I've the same problem with a "3Com Corporation 3c905B 100BaseTX [Cyclone] (rev 34)". It appears after a long time of uploading with a slow rate (between 2 hours and 24 hours at 60 Ko/s) or a short time if the rate is higher. In my systog file : Aug 22 12:33:41 kayak kernel: NETDEV WATCHDOG: eth0: transmit timed out Aug 22 12:33:41 kayak kernel: eth0: transmit timed out, tx_status 00 status e000. Aug 22 12:33:41 kayak kernel: diagnostics: net 0cda media 8880 dma 000000a0 fifo 8000 Aug 22 12:33:41 kayak kernel: Flags; bus-master 1, dirty 117999(15) current 118015(15) Aug 22 12:33:41 kayak kernel: Transmit list 1ff7cb60 vs. dff7cb60. Aug 22 12:33:41 kayak kernel: 0: @dff7c200 length 800005ba status 000005ba Aug 22 12:33:41 kayak kernel: 1: @dff7c2a0 length 800005ba status 000005ba Aug 22 12:33:41 kayak kernel: 2: @dff7c340 length 800005ba status 000005ba Aug 22 12:33:41 kayak kernel: 3: @dff7c3e0 length 800005ba status 000005ba Aug 22 12:33:41 kayak kernel: 4: @dff7c480 length 80000042 status 00000042 Aug 22 12:33:41 kayak kernel: 5: @dff7c520 length 800005ba status 000005ba Aug 22 12:33:41 kayak kernel: 6: @dff7c5c0 length 800005ba status 000005ba Aug 22 12:33:41 kayak kernel: 7: @dff7c660 length 800005ba status 000005ba Aug 22 12:33:41 kayak kernel: 8: @dff7c700 length 800005ba status 000005ba Aug 22 12:33:41 kayak kernel: 9: @dff7c7a0 length 800005ba status 000005ba Aug 22 12:33:41 kayak kernel: 10: @dff7c840 length 800005ba status 000005ba Aug 22 12:33:41 kayak kernel: 11: @dff7c8e0 length 800005ba status 000005ba Aug 22 12:33:41 kayak kernel: 12: @dff7c980 length 800005ba status 000005ba Aug 22 12:33:41 kayak kernel: 13: @dff7ca20 length 80000302 status 80000302 Aug 22 12:33:41 kayak kernel: 14: @dff7cac0 length 800005ba status 800005ba Aug 22 12:33:41 kayak kernel: 15: @dff7cb60 length 800005ba status 000005ba Aug 22 12:33:41 kayak kernel: eth0: Resetting the Tx ring pointer.
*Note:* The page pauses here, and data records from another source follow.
omit [FiberFunctor Fe] in
/-- **The `b'`-end of the level edge through `x` is the level vertex through `t · x`.**  If `Q ∋ y(x)`
is the level edge of `𝒢_X` through `x ∈ F(S_v)` (`b`-frame), `Q'` the same component of `T_e` read in
the `b'`-frame (`HEq Q' Q` along `e(b') = e(b)`), and `P` the level vertex through the transported
point `α'(F_e(ψ_{b'}⁻¹)(y x))` (`= t · x` for the loop element `t`), then the component of `S_v` under
`Q'` along `b'` is `P`. [cite: MochizukiSemiAnbd2006, Def. 2.2(i) p.23] -/
theorem componentOver_eq_of_mem_transport {x : F.obj (X.S v)} {Q : π₀Obj (X.T (𝒢.graph.edgeOf b))}
    (hQ : Fe.map (X.ψ b v h).hom (α.inv.app (X.S v) x) ∈ Set.range (Fe.map Q.1.arrow))
    (Q' : π₀Obj (X.T (𝒢.graph.edgeOf b'))) (hQQ' : HEq Q' Q) {P : π₀Obj (X.S v)}
    (hP : α'.hom.app (X.S v) ((𝒢.transportE hb' ⋙ Fe).map (X.ψ b' v h').inv
        (Fe.map (eqToHom (𝒢.transportE_obj_T X hb').symm)
          (Fe.map (X.ψ b v h).hom (α.inv.app (X.S v) x)))) ∈ Set.range (F.map P.1.arrow)) :
    X.componentOver b' v h' Q' = P := by
  refine componentOver_eq_of_mem X F b' h' (𝒢.transportE hb' ⋙ Fe) α' ?_ hP
  -- `α'⁻¹ ∘ α' = id` and `ψ_{b'} ∘ ψ_{b'}⁻¹ = id`
  have h1 : ∀ (S : 𝒢.V v) (w : ((𝒢.pull b' v h').pullback ⋙ (𝒢.transportE hb' ⋙ Fe)).obj S),
      α'.inv.app S (α'.hom.app S w) = w := fun S w => by
    rw [← FintypeCat.comp_apply (α'.hom.app S) (α'.inv.app S), ← NatTrans.comp_app, α'.hom_inv_id,
      NatTrans.id_app, FintypeCat.id_apply]
  rw [h1, ← FintypeCat.comp_apply, ← (𝒢.transportE hb' ⋙ Fe).map_comp, Iso.inv_hom_id,
    (𝒢.transportE hb' ⋙ Fe).map_id, FintypeCat.id_apply]
  exact mem_range_transport X hb' Fe Q' Q hQQ' _ hQ

end Loop

/-! ### Level vertices through `x` and `t · x`: loops all or none -/

omit [FiberFunctor Fe] in
/-- **Loops all or none.**  If every point of the fibre of `X` has stabiliser `V ⊆ Π_𝒢` (e.g. the
Galois object `A_V`), then for ANY `t ∈ Π_𝒢` and any point `x` with level vertices `P ∋ x`,
`P' ∋ t · x`: `P = P'` iff `t ∈ Π_v · V` — a condition independent of `x` (components of `S_v` ↔
`Π_v`-orbits of `F(S_v)`). [cite: MochizukiSemiAnbd2006, Rem. 2.2.1 p.24] -/
theorem vComp_eq_iff_mem_range_mul {V : Subgroup (𝒢.Pi v F)}
    (hV : ∀ x : (𝒢.ρ v ⋙ F).obj X, MulAction.stabilizer (𝒢.Pi v F) x = V) (t : 𝒢.Pi v F)
    {x : (𝒢.ρ v ⋙ F).obj X} {P P' : π₀Obj (X.S v)}
    (hP : (show F.obj (X.S v) from x) ∈ Set.range (F.map P.1.arrow))
    (hP' : (show F.obj (X.S v) from t • x) ∈ Set.range (F.map P'.1.arrow)) :
    P = P' ↔ t ∈ ((𝒢.piVToPi v F).range : Set (𝒢.Pi v F)) * (V : Set (𝒢.Pi v F)) := by
  rw [component_eq_iff_range_eq F, range_map_arrow_eq_orbit F P hP,
    range_map_arrow_eq_orbit F P' hP', eq_comm, MulAction.orbit_eq_iff, MulAction.mem_orbit_iff,
    Set.mem_mul]
  constructor
  · rintro ⟨p, hp⟩
    refine ⟨𝒢.piVToPi v F p, ⟨p, rfl⟩, (𝒢.piVToPi v F p)⁻¹ * t, ?_, mul_inv_cancel_left _ _⟩
    rw [SetLike.mem_coe, ← hV x, MulAction.mem_stabilizer_iff, mul_smul, inv_smul_eq_iff, piVToPi_smul]
    exact hp.symm
  · rintro ⟨_, ⟨p, rfl⟩, s, hs, rfl⟩
    refine ⟨p, ?_⟩
    rw [SetLike.mem_coe, ← hV x, MulAction.mem_stabilizer_iff] at hs
    rw [mul_smul, hs]
    exact (piVToPi_smul X F p x).symm

/-! ### The loop hypothesis of `exists_bObj_trivial_nontrivial` for two level edges over one edge -/

omit [FiberFunctor F] [FiberFunctor Fe] in
/-- A branch `(b'', c)` of `𝒢_X` over the level edge `(e(b), Q)`: `b''` is a branch of `e(b)` and `c` is the
component `Q` read in the `b''`-frame. [cite: MochizukiSemiAnbd2006, Def. 2.2(i) p.23] -/
private theorem branch_over_edge_mk {Q : π₀Obj (X.T (𝒢.graph.edgeOf b))} (b'' : 𝒢.graph.Branch)
    (c : X.fibreData.FE (𝒢.graph.edgeOf b''))
    (hbc : X.coveringGraph.graph.edgeOf ⟨b'', c⟩ = ⟨𝒢.graph.edgeOf b, equivShrink _ Q⟩) :
    ∃ (_ : 𝒢.graph.edgeOf b'' = 𝒢.graph.edgeOf b) (Q'' : π₀Obj (X.T (𝒢.graph.edgeOf b''))),
      HEq Q'' Q ∧ c = equivShrink _ Q'' := by
  have he : 𝒢.graph.edgeOf b'' = 𝒢.graph.edgeOf b := congrArg Sigma.fst hbc
  have hc : HEq c (equivShrink (π₀Obj (X.T (𝒢.graph.edgeOf b))) Q) := (Sigma.mk.inj_iff.mp hbc).2
  refine ⟨he, (equivShrink _).symm c, ?_, ((equivShrink _).apply_symm_apply c).symm⟩
  have key : ∀ (e₁ e₂ : 𝒢.graph.Edge) (_ : e₁ = e₂) (c₁ : Shrink.{u} (π₀Obj (X.T e₁)))
      (Q₂ : π₀Obj (X.T e₂)), HEq c₁ (equivShrink (π₀Obj (X.T e₂)) Q₂) →
      HEq ((equivShrink (π₀Obj (X.T e₁))).symm c₁) Q₂ := by
    intro e₁ e₂ hee c₁ Q₂ hc₁
    subst hee
    cases hc₁
    exact heq_of_eq ((equivShrink _).symm_apply_apply Q₂)
  exact key _ _ he c Q hc

omit [FiberFunctor F] [FiberFunctor Fe] in
/-- The component `Q` of `T_{e(b)}` read in the frame of another branch `b''` of `e(b)`, and the level
edge it names (the same one). [cite: MochizukiSemiAnbd2006, Def. 2.2(i) p.23] -/
private theorem exists_comp_transport (b'' : 𝒢.graph.Branch) (hb'' : 𝒢.graph.edgeOf b'' = 𝒢.graph.edgeOf b)
    (Q : π₀Obj (X.T (𝒢.graph.edgeOf b))) :
    ∃ Q'' : π₀Obj (X.T (𝒢.graph.edgeOf b'')), HEq Q'' Q ∧
      X.coveringGraph.graph.edgeOf ⟨b'', equivShrink _ Q''⟩ = ⟨𝒢.graph.edgeOf b, equivShrink _ Q⟩ := by
  have key : ∀ (e₁ e₂ : 𝒢.graph.Edge) (_ : e₁ = e₂) (Q₂ : π₀Obj (X.T e₂)),
      ∃ Q₁ : π₀Obj (X.T e₁), HEq Q₁ Q₂ ∧
        (⟨e₁, equivShrink _ Q₁⟩ : X.coveringGraph.graph.Edge) = ⟨e₂, equivShrink _ Q₂⟩ := by
    intro e₁ e₂ hee Q₂
    subst hee
    exact ⟨Q₂, HEq.rfl, rfl⟩
  exact key _ _ hb'' Q

omit [FiberFunctor F] [FiberFunctor Fe] in
/-- Two level vertices `(v, P)`, `(v, P')` of `𝒢_X` are equal only if `P = P'`. [folklore] -/
private theorem vComp_eq_of_vertex_mk_eq {P P' : π₀Obj (X.S v)}
    (hPP' : (some ⟨v, equivShrink _ P⟩ : Option X.coveringGraph.graph.Vertex) =
      some ⟨v, equivShrink _ P'⟩) : P = P' :=
  (equivShrink _).injective (eq_of_heq (Sigma.mk.inj_iff.mp (Option.some_injective _ hPP')).2)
If you want more details abour this, please ask me. Thanks,
This bug seems appear only when the network card is in promiscuous mode. Petr, can you confirm ?
You might have been just lucky with the promiscuous mode. This was certainly not my case.
Sorry... I've also the same problem with or without promiscuous mode !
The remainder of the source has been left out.